(Saved data entries)
import Literature.NumberTheory.GaloisRepresentations.ConjugationDescent
import Literature.NumberTheory.GaloisRepresentations.BrauerTower
import HarnessLib

/-!
# A class of `H²(G, A)` on whose restriction to an open normal `S₁` some `g₀ ∈ G` acts as the scalar `u` is killed by `(G : S₁)·(1 − u)`

Topic `Literature/NumberTheory/GaloisRepresentations`.  Cell `bsd-print-cf2`, width seat `bsd-line-cf2c-w8` g9: the INDEX step of the local plug (π4b) of
ROW 1 (`…ClassGroupRowCokernelLocal`, `Theorems/…JLKDescentRowOneCokernel`): at a place where the character `θ′` takes the value `−1` on the local layer
group `Λ`, the local group `H²(Λ, μ_{p^k} ⊗ θ′)` is killed by `2·(Λ : Λ ∩ ker θ′) = 4` — from the twist law on `S₁ = Λ ∩ ker θ′`
(`ContinuousCohomologyConjTwist`: `conj_{g₀} = θ′(g₀) = −1` there, given the local class field theory input) and «a class dying on an open subgroup is
killed by the index» (tree `index_smul_eq_zero_of_resH_eq_zero`).  THEOREMS ONLY; generic profinite-group cohomology.

* `resH_eq_resSubgroup` — the two restriction maps of the tree agree (definitional bridge `Corestriction` ↔ `ContinuousCorestriction`);
* **`index_smul_zsmul_eq_zero_of_conjMap_eq_zsmul`** — if `conj_{g₀} w = u · w` for all `w ∈ H²(S₁, A)` (`g₀ ∈ G`), then
  `(G : S₁) · ((1 − u) · z) = 0` for every `z ∈ H²(G, A)` (`res z` is fixed by `conj_{g₀}`, tree `conjMap_resSubgroup_two`).

HONEST FRAMING: bookkeeping; no class field theory here; no summit statement is proved by this seat.

## References
* J.-P. Serre, *Galois Cohomology* (1997), I §2.4 Prop. 9 (`Cor ∘ Res = (G : S)`); *Local Fields* (1979), VII §5 Prop. 3. [SerreGaloisCohomology1997] [SerreLocalFields1979]
-/

noncomputable section

open CategoryTheory Function

universe u

namespace Literature.NumberTheory.GaloisRepresentations

open _root_.TopRep _root_.ContinuousCohomology

variable {G : Type u} [Group G] [TopologicalSpace G] [IsTopologicalGroup G] [CompactSpace G] [T2Space G] [TotallyDisconnectedSpace G]
variable {A : Type u} [AddCommGroup A] [TopologicalSpace A] [DiscreteTopology A]
variable (ρ : ContinuousRep G ℤ A) (S₁ : Subgroup G)

omit [CompactSpace G] [T2Space G] [TotallyDisconnectedSpace G] in
/-- The restriction `resH` of `Corestriction.lean` is the restriction `resSubgroup` of `ContinuousCorestriction.lean` (definitional). [cite: SerreGaloisCohomology1997, I §2.4] -/
theorem resH_eq_resSubgroup (n : ℕ) (z : continuousCohomology n ρ.toTopRep) :
    resH S₁ ρ n z = resSubgroup ρ.toTopRep S₁ n z := rfl

/-- **`(G : S₁)·(1 − u)·z = 0` when `g₀ ∈ G` acts on `H²(S₁, A)` as the scalar `u`**: for an open normal subgroup `S₁` of a profinite group `G`, a
discrete `G`-module `A`, `g₀ ∈ G` and `u ∈ ℤ` with `conj_{g₀} w = u·w` for all `w ∈ H²(S₁, A)`, every `z ∈ H²(G, A)` satisfies `(G : S₁)·((1−u)·z) = 0`
(the restriction of `z` is fixed by `conj_{g₀}`, hence killed by `1 − u`; a class dying on `S₁` is killed by the index).  With `u = −1`, `(G : S₁) = 2`:
`4z = 0`. [cite: SerreGaloisCohomology1997, I §2.4 Prop. 9] [cite: SerreLocalFields1979, VII §5 Prop. 3] -/
theorem index_smul_zsmul_eq_zero_of_conjMap_eq_zsmul [S₁.Normal] [LocallyCompactSpace S₁] (hS₁ : IsOpen (S₁ : Set G)) (g₀ : G) (u : ℤ)
    (hconj : ∀ w : continuousCohomology 2 (subgroupRep ρ.toTopRep S₁), conjMap ρ.toTopRep S₁ g₀ 2 w = u • w)
    (z : continuousCohomology 2 ρ.toTopRep) : S₁.index • ((1 - u) • z) = 0 := by
  have hw : (1 - u) • resSubgroup ρ.toTopRep S₁ 2 z = 0 := by
    rw [sub_zsmul, one_zsmul, ← hconj, conjMap_resSubgroup_two, add_neg_cancel]
  refine index_smul_eq_zero_of_resH_eq_zero ρ S₁ hS₁ _ ?_
  change resSubgroup ρ.toTopRep S₁ 2 ((1 - u) • z) = 0
  rw [map_zsmul, hw]

end Literature.NumberTheory.GaloisRepresentations

end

PROBLEM STATEMENT: Only the lines from the one with "rw [sub_zsmul, one_zsmul, ←" through the last line of the records belong in the answer, each copied exactly.

EXERCISE RESPONSE:
    rw [sub_zsmul, one_zsmul, ← hconj, conjMap_resSubgroup_two, add_neg_cancel]
  refine index_smul_eq_zero_of_resH_eq_zero ρ S₁ hS₁ _ ?_
  change resSubgroup ρ.toTopRep S₁ 2 ((1 - u) • z) = 0
  rw [map_zsmul, hw]

end Literature.NumberTheory.GaloisRepresentations

end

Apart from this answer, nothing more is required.